Not Just a Roll of the Dice: Using Design Thinking to Develop Board Games

Photos by Garrett Liberman ’25

Ben Krueger loves board games. The Upper School Science Teacher and MICDS Athletic Trainer appreciates this social activity that not only brings people together in a unique way but also helps facilitate strategic thinking and communication. He shaped his love into a Board Game Design Winter Term course, sharing insights and strategies with his students.

While living in the digital era, unplugging from a screen can be refreshing and sometimes necessary to maintain physical and mental health. A great alternative social activity, which has exploded in popularity over the past decade, is playing modern tabletop board games. These aren’t just your traditional board games like Candyland, Trouble, Chutes and Ladders, or Sorry, but rather, are games that require deeper strategy and critical thinking, and have a more thematic concept attached.

In Krueger’s course, students played a variety of modern tabletop board games and learned some of the various mechanisms that make the games work. Then, they embarked on developing their own game prototype, utilizing a design-thinking framework to bring their games to life. They assembled their prototypes using standard materials like a cardboard game board, cards, different pawns and tokens, and dice. «I have had some students who utilized the Biggs Family Makerspace to 3D print unique components to their games, which helped infuse the theme,» said Krueger. The students maintained design diaries throughout the creative process to organize their thoughts and set goals. They also learned to give and receive meaningful feedback and figured out how to articulate rules in written form.

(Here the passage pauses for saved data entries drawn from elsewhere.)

import Literature.AlgebraicGeometry.GroupSchemes.GeneralLinearGroupScheme
import HarnessLib

/-!
# `GL_{n,S}`: universal points, and `S`-points versus absolute points

A theorems-only sequel of `GroupSchemes/GeneralLinearGroupScheme.lean` (Görtz–Wedhorn I,
Example 4.43 (1), p. 116: `GL_n(T) := GL_n(Γ(T, 𝒪_T))`, `GL_{n,S} := GL_n ×_ℤ S`), spelling out the
Yoneda bookkeeping that consumers of the functor of points use:

* §1 `points_symm_apply` (the morphism of a matrix: `T → Spec Γ(T) → GL_n` along `liftHom g`),
  `points_eq_pointOfHom`, **`points_id`** (the universal point = the generic matrix in `Γ(GL_n, 𝒪)`),
  `points_eq_map_points_id` (every point is the universal point pulled back);
* §2 `forgetAdjStar_homEquiv_symm_apply` (`Over.forget ⊣ Over.star` transposes `f` to `f.left ≫ p₂`),
  **`pointsOver_eq_points`** (`S`-points are absolute points of `f.left ≫ p₂`),
  `pointsOver_symm_left` (`= prod.lift T.hom (absolute point)`), `pointsOver_symm_left_fst/snd`,
  **`pointsOver_id`** (the universal `S`-point), `pointsOver_eq_map_pointsOver_id`,
  `pointsOver_injective`.

## References

* U. Görtz, T. Wedhorn, *Algebraic Geometry I: Schemes*, 2nd ed. (2020): (4.15) and Example 4.43 (1)
  (p. 116). [GortzWedhorn2020]

## Design notes

* Consumer: `GroupSchemes/GeneralLinearGroupActionProjectiveSpaceScheme.lean` (the action of
  `GL_{m+1,S}` on `𝐏^m_S`, built at the universal point) and later F-7/F-8 files of cell
  hodgecm-mathlib.
* Proof style: in this `Scheme`/`Over S` context `rw` under `Γ(-, ⊤)` / `prod.snd` routinely fails
  with "motive is not type correct", so the proofs are `Eq.trans` / `exact` chains.
* Mathlib / Literature searches: `Adjunction.homEquiv_unit/_counit`, `Over.forgetAdjStar_counit_app`
  (`= prod.snd`), `Over.forgetAdjStar_unit_app_left`, `Limits.prod.hom_ext`; Literature
  `GeneralLinearGroupScheme.*` (p756923). Nothing restated.
-/

universe u

open CategoryTheory Limits Opposite AlgebraicGeometry

noncomputable section

namespace Literature.AlgebraicGeometry.GroupSchemes

namespace GeneralLinearGroupScheme

variable {n : Type} [Fintype n] [DecidableEq n] {S : Scheme.{u}}

/-! ### §1 Absolute points: the inverse of `points` and the universal point -/

/-- The morphism `T → GL_n` attached to `g ∈ GL_n(Γ(T, 𝒪_T))`: `T → Spec Γ(T) → Spec ℤ[x_{ij}][det⁻¹]`
along `liftHom g`. [cite: GortzWedhorn2020, Example 4.43 (1), p. 116] -/
theorem points_symm_apply (T : Scheme.{u}) (g : Matrix.GeneralLinearGroup n Γ(T, ⊤)) :
    (points T).symm g = T.toSpecΓ ≫ Spec.map (CommRingCat.ofHom (liftHom g)) := by
  unfold points
  rw [Equiv.symm_trans_apply, specHomEquiv_symm_apply, homEquivGL_symm_apply]

/-- `points` read through the pull-back on global sections: `points T f = pointOfHom (f^*)` with
`f^* = (ΓSpecIso).inv ≫ f.appTop`. [cite: GortzWedhorn2020, Example 4.43 (1), p. 116] -/
theorem points_eq_pointOfHom (T : Scheme.{u}) (f : T ⟶ GLScheme.{u} n) :
    points T f = pointOfHom ((Scheme.ΓSpecIso (.of (coordRing.{u} n))).inv ≫ f.appTop).hom := by
  rw [points_apply, specHomEquiv_apply, homEquivGL_apply]

/-- **The universal point** of `GL_n`: the identity of `GL_n` corresponds to the generic matrix read in
`Γ(GL_n, 𝒪) ≅ ℤ[x_{ij}][det⁻¹]`. [cite: GortzWedhorn2020, Example 4.43 (1), p. 116] -/
theorem points_id :
    points (GLScheme.{u} n) (𝟙 _) = pointOfHom (Scheme.ΓSpecIso (.of (coordRing.{u} n))).inv.hom := by
  rw [points_eq_pointOfHom, Scheme.Hom.id_appTop, Category.comp_id]

/-- Every point is the universal point pulled back: `points T f = GL_n(f^*) (points GL_n 𝟙)`.
[cite: GortzWedhorn2020, Example 4.43 (1), p. 116] -/
theorem points_eq_map_points_id (T : Scheme.{u}) (f : T ⟶ GLScheme.{u} n) :
    points T f = Matrix.GeneralLinearGroup.map f.appTop.hom (points (GLScheme.{u} n) (𝟙 _)) := by
  rw [← points_comp, Category.comp_id]

/-! ### §2 `S`-points versus absolute points -/

/-- The `Over.forget ⊣ Over.star` transpose of `f : T → GL_{n,S}` is `f.left ≫ p₂ : T.left → GL_n`.
[cite: GortzWedhorn2020, Example 4.43 (1), p. 116] -/
theorem forgetAdjStar_homEquiv_symm_apply (T : Over S) (f : T ⟶ GLOver n S) :
    ((Over.forgetAdjStar S).homEquiv T (GLScheme.{u} n)).symm f = f.left ≫ prod.snd := by
  rw [Adjunction.homEquiv_counit, Over.forgetAdjStar_counit_app, Over.forget_map]
  rfl

/-- **`S`-points are absolute points of the second projection**:
`pointsOver T f = points T.left (f.left ≫ p₂)`. [cite: GortzWedhorn2020, Example 4.43 (1), p. 116] -/
theorem pointsOver_eq_points (T : Over S) (f : T ⟶ GLOver n S) :
    pointsOver T f = points T.left (f.left ≫ prod.snd) := by
  rw [pointsOver_apply, forgetAdjStar_homEquiv_symm_apply]

/-- The `S`-point attached to `g ∈ GL_n(Γ(T, 𝒪_T))`, transposed back along `Over.forget ⊣ Over.star`,
is the absolute point of `g`. [cite: GortzWedhorn2020, Example 4.43 (1), p. 116] -/
theorem forgetAdjStar_homEquiv_symm_pointsOver_symm (T : Over S) (g : Matrix.GeneralLinearGroup n Γ(T.left, ⊤)) :
    ((Over.forgetAdjStar S).homEquiv T (GLScheme.{u} n)).symm ((pointsOver T).symm g) =
      (points T.left).symm g :=
  Equiv.symm_apply_apply _ _

/-- `(pointsOver T).symm g` composed with the second projection is the absolute point of `g`.
[cite: GortzWedhorn2020, Example 4.43 (1), p. 116] -/
theorem pointsOver_symm_left_snd (T : Over S) (g : Matrix.GeneralLinearGroup n Γ(T.left, ⊤)) :
    ((pointsOver T).symm g).left ≫ prod.snd = (points T.left).symm g := by
  rw [← forgetAdjStar_homEquiv_symm_apply, forgetAdjStar_homEquiv_symm_pointsOver_symm]

/-- `(pointsOver T).symm g` composed with the first projection is the structure map of `T`.
[cite: GortzWedhorn2020, Example 4.43 (1), p. 116] -/
theorem pointsOver_symm_left_fst (T : Over S) (g : Matrix.GeneralLinearGroup n Γ(T.left, ⊤)) :
    ((pointsOver T).symm g).left ≫ prod.fst = T.hom := by
  have h := Over.w ((pointsOver T).symm g)
  rw [GLOver_hom] at h
  exact h

/-- The underlying morphism of the `S`-point attached to `g ∈ GL_n(Γ(T, 𝒪_T))` is
`(structure map, absolute point) : T → S × GL_n`. [cite: GortzWedhorn2020, Example 4.43 (1), p. 116] -/
theorem pointsOver_symm_left (T : Over S) (g : Matrix.GeneralLinearGroup n Γ(T.left, ⊤)) :
    ((pointsOver T).symm g).left = prod.lift T.hom ((points T.left).symm g) := by
  apply Limits.prod.hom_ext
  · exact (pointsOver_symm_left_fst T g).trans (prod.lift_fst _ _).symm
  · exact (pointsOver_symm_left_snd T g).trans (prod.lift_snd _ _).symm

/-- **The universal `S`-point**: `pointsOver (𝟙_{GL_{n,S}})` is the universal point of `GL_n` pulled
back along `p₂ : S × GL_n → GL_n`. [cite: GortzWedhorn2020, Example 4.43 (1), p. 116] -/
theorem pointsOver_id :
    pointsOver (GLOver n S) (𝟙 _) =
      Matrix.GeneralLinearGroup.map (prod.snd : S ⨯ GLScheme.{u} n ⟶ _).appTop.hom
        (points (GLScheme.{u} n) (𝟙 _)) := by
  rw [pointsOver_eq_points, Over.id_left, Category.id_comp, points_eq_map_points_id]
  rfl

/-- Every `S`-point is the universal `S`-point pulled back. [cite: GortzWedhorn2020, Example 4.43 (1), p. 116] -/
theorem pointsOver_eq_map_pointsOver_id (T : Over S) (f : T ⟶ GLOver n S) :
    pointsOver T f = Matrix.GeneralLinearGroup.map f.left.appTop.hom (pointsOver (GLOver n S) (𝟙 _)) := by
  rw [← pointsOver_comp, Category.comp_id]

/-- `pointsOver` is injective (so two `S`-morphisms into `GL_{n,S}` agree iff their matrices do).
[cite: GortzWedhorn2020, Example 4.43 (1), p. 116] -/
theorem pointsOver_injective (T : Over S) : Function.Injective (pointsOver (n := n) T) :=
  (pointsOver T).injective

end GeneralLinearGroupScheme

end Literature.AlgebraicGeometry.GroupSchemes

«My favorite board game is called Time Stories,» Krueger shared. «I love it because it’s a cooperative game where players have to work together to win the game as a collective. The players are ‘time traveling agents’ who venture into a unique scenario in another reality and have to solve a mystery together. The game has led to many memorable moments and demonstrated to me how board games can be so much more than just the classics like Monopoly.»

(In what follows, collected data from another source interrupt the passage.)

/-!
# Skeleton line `develop-the-model-growth-descent` — crux `ShellsToBarlowChart`
# (stmt-AtomisticToContinuum-9227, route `PalmUnimodularRigidity`, sub-problem `Crystallization`)

Idea (card `Ideas/develop-the-model-growth-descent.md`, triage r1-1/2/3: pass): develop the
MODEL into `S` — a bond-graph covering `Ψ : barlowStacking 1 √(2/3) s → S` built by Hales's layer
induction run on the simply connected ideal stacking (layers are honest lattices `ℤ²`) — and then
kill the deck group by COUNTING: a non-trivial deck transformation has a power that is a non-zero
translation `τ` of the stacking, so the window-graph balls of `S = Ψ(B)` grow at most
quadratically, whereas the hard core `0.891`, the covering radius `≤ 0.7215` and greedy
quasi-geodesics force cubic growth.  Hence `Ψ` is injective, i.e. the bond isomorphism of the crux.

Six registered stubs (`stub_*`, the only declarations containing `sorry`), the kernel-checked
composition `barlowChart_of_stubs : stub₁ → ⋯ → stub₆ → ∀ S, S.Nonempty → GoodShells S → BarlowChart S`
(hypotheses = the six stub statements verbatim; proof real, no `sorry`), and the skeleton theorem
`ShellsToBarlowChart_of : ShellsToBarlowChart` (the crux BY NAME, obtained by feeding the six registered
stubs to the composition through `shellsToBarlowChart_iff_scaled : … := Iff.rfl`; its only `sorryAx`
dependence is through the stubs):

* `stub_localCharts`      (M)  — the four margins: window graph = shell graph, links exact.
* `stub_modelCovering`    (XL, HARDEST) — the front end: a star-bijective, link-faithful,
                                 surjective bond covering `Ψ` from some ideal stacking.
* `stub_deckTransitive`   (L)  — the universal-cover step (triage r1-2/r1-3 sharpening): the
                                 flag complex of the stacking is simply connected, so a
                                 coincidence `Ψ p = Ψ p'`, `p ≠ p'`, is realised by a FIXED-POINT-
                                 FREE contact-graph automorphism `σ` of the stacking over `Ψ`.
* `stub_powerTranslation` (M)  — torsion + Bieberbach on the model: a contact automorphism moving
                                 every site by graph distance `≥ 3` has a power equal to a
                                 non-zero translation preserving the stacking.
* `stub_quotientGrowth`   (M)  — `τ`-invariant star-surjective `Ψ` ⇒ quadratic growth of the
                                 window-graph balls of `S` around `Ψ p`.
* `stub_cubicGrowth`      (M)  — every-point-good `S` has `(n/6)³ ≤ #Ball_n(x)` for `n ≥ 12`.

Disproof used (landed negatives, namespace `…Theorems.ShellsToBarlowChartNegative`; `Negative/ScaleWindow`
is imported and its four lemmas are restated by `example` in § Disproof ledger below; `Negative/Tolerance`
(`shellsToBarlowChart_false_tol_eighth`, `equatorPropagation_margin`, `capClash_lt_hardCore`,
`hardCore_bounds`) is cited by name only — the farm had not yet built that module at check time,
the lead should add the import once it is built):
`shellsToBarlowChart_false_without_nonempty` — `S.Nonempty` is consumed by `stub_modelCovering`
(`MapsTo Ψ B S` is impossible for `S = ∅`); `…_false_without_scaleUpper/Lower`,
`…_false_tol_eighth` — the window `[9/10,1]` and the tolerance `1/100` enter through the bond-window
identification of `stub_localCharts` (margins `1.01a ≤ 28/25 < 1.25a`, `1.02a ≤ 28/25 < (√2−0.02)a`);
`…_false_subshell` — exclusivity `↑T = shell` is consumed by `stub_localCharts` (bonded ⇒ shell),
`stub_cubicGrowth` (hard core / covering radius) and the occupancy lemma inside `stub_modelCovering`;
`not_shellsToFccChart` — the Hägg word stays existential (read from parities on the model).
No stub is an instance of a landed Negative lemma: every stub keeps `S.Nonempty`, the window
`[9/10, 1]` (via `GoodShells`), the full-shell identity and tolerance `1/100` exactly as the crux.
-/

noncomputable section

namespace Summit.AtomisticToContinuum.Crystallization.Cruxes.ShellsToBarlowChart.DevelopTheModelGrowthDescent

open Literature.Geometry.DiscreteGeometry Literature.MathematicalPhysics.StatisticalMechanics
open Summit.AtomisticToContinuum.Crystallization.Theses.PalmUnimodularRigidity
open Summit.AtomisticToContinuum.Crystallization.Theorems.ShellsToBarlowChartNegative

/-- Euclidean `3`-space. -/
local notation "E3" => EuclideanSpace ℝ (Fin 3)

/-! ## Vocabulary (thin wrappers; the crux hypothesis/conclusion are the landed
`GoodShellAt (9/10) 1` / `BarlowChart`, definitionally the crux: `shellsToBarlowChart_iff_scaled`) -/

/-- Every point of `S` has a `1 %`-good FCC/HCP shell at its own scale in `[9/10, 1]`
(the crux hypothesis, via the landed parametrisation). -/
def GoodShells (S : Set E3) : Prop := ∀ x ∈ S, GoodShellAt (9 / 10) 1 S x

/-- The bond relation of the crux conclusion: distance in the window `(0, 28/25]`. -/
def IsBond (x y : E3) : Prop := 0 < dist x y ∧ dist x y ≤ 28 / 25

/-- The bonded neighbours of `x` inside `S`. -/
def bondNbrs (S : Set E3) (x : E3) : Set E3 := {y | y ∈ S ∧ IsBond x y}

/-- The twelve contacts of `p` in the MODEL `B := barlowStacking 1 √(2/3) s` (ideal stacking, spacing `1`). -/
def contacts (s : ℤ → ℤ) (p : E3) : Set E3 := {q | q ∈ barlowStacking 1 (Real.sqrt (2 / 3)) s ∧ dist p q = 1}

/-- The window graph of `S`: vertices of `S`, edges = bonds. -/
def windowGraph (S : Set E3) : SimpleGraph E3 :=
  SimpleGraph.fromRel fun x y => x ∈ S ∧ y ∈ S ∧ IsBond x y

/-- The closed ball of radius `n` about `x` in the window graph of `S` (walks of length `≤ n`). -/
def windowBall (S : Set E3) (x : E3) (n : ℕ) : Set E3 :=
  {y | ∃ w : (windowGraph S).Walk x y, w.length ≤ n}

/-- LOCAL CHART at `x`: the bonded neighbours of `x` are an `a/100`-perturbed rotated copy of the
`a`-scaled FCC or HCP pattern, and the bonds AMONG them are exactly the pattern contacts
("window graph = shell graph, links exact" — the four margins of the disprover). -/
def LocalChart (S : Set E3) (x : E3) : Prop :=
  ∃ a : ℝ, 9 / 10 ≤ a ∧ a ≤ 1 ∧ ∃ P : Finset E3, (P = fccKissingPattern ∨ P = hcpKissingPattern) ∧
    ∃ A : E3 →ₗᵢ[ℝ] E3, ∃ e : E3 → E3, Set.BijOn e (↑P : Set E3) (bondNbrs S x) ∧
      (∀ v ∈ P, dist (e v) (x + a • A v) ≤ a / 100) ∧
      (∀ v ∈ P, ∀ w ∈ P, (dist v w = 1 ↔ IsBond (e v) (e w)))

/-- BOND COVERING: `Ψ` maps the model onto `S`, the contacts of every site bijectively onto the
bonded neighbours of its image, and is faithful on links (contacts among contacts ↔ bonds among
their images) — a covering map of the flag `2`-complexes.  Strictly weaker than the crux: it holds
verbatim for every quotient `B/Γ` (`B = barlowStacking 1 √(2/3) s`). -/
def IsBondCovering (S : Set E3) (s : ℤ → ℤ) (Ψ : E3 → E3) : Prop :=
  Set.MapsTo Ψ (barlowStacking 1 (Real.sqrt (2 / 3)) s) S ∧
    Set.SurjOn Ψ (barlowStacking 1 (Real.sqrt (2 / 3)) s) S ∧
    (∀ p ∈ barlowStacking 1 (Real.sqrt (2 / 3)) s, Set.BijOn Ψ (contacts s p) (bondNbrs S (Ψ p))) ∧
    (∀ p ∈ barlowStacking 1 (Real.sqrt (2 / 3)) s, ∀ q ∈ contacts s p, ∀ q' ∈ contacts s p,
      (dist q q' = 1 ↔ IsBond (Ψ q) (Ψ q')))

In addition to having fun, Krueger wants his students to share what they’ve learned. «My main hope is that the students will have at least a greater awareness and interest in board games as a social activity to do with friends and family, especially today when most entertainment is consumed digitally. I also hope they will be able to see how design thinking can be applied to just about any creative endeavor.»

Great job, board game designers! Now, whose turn is it?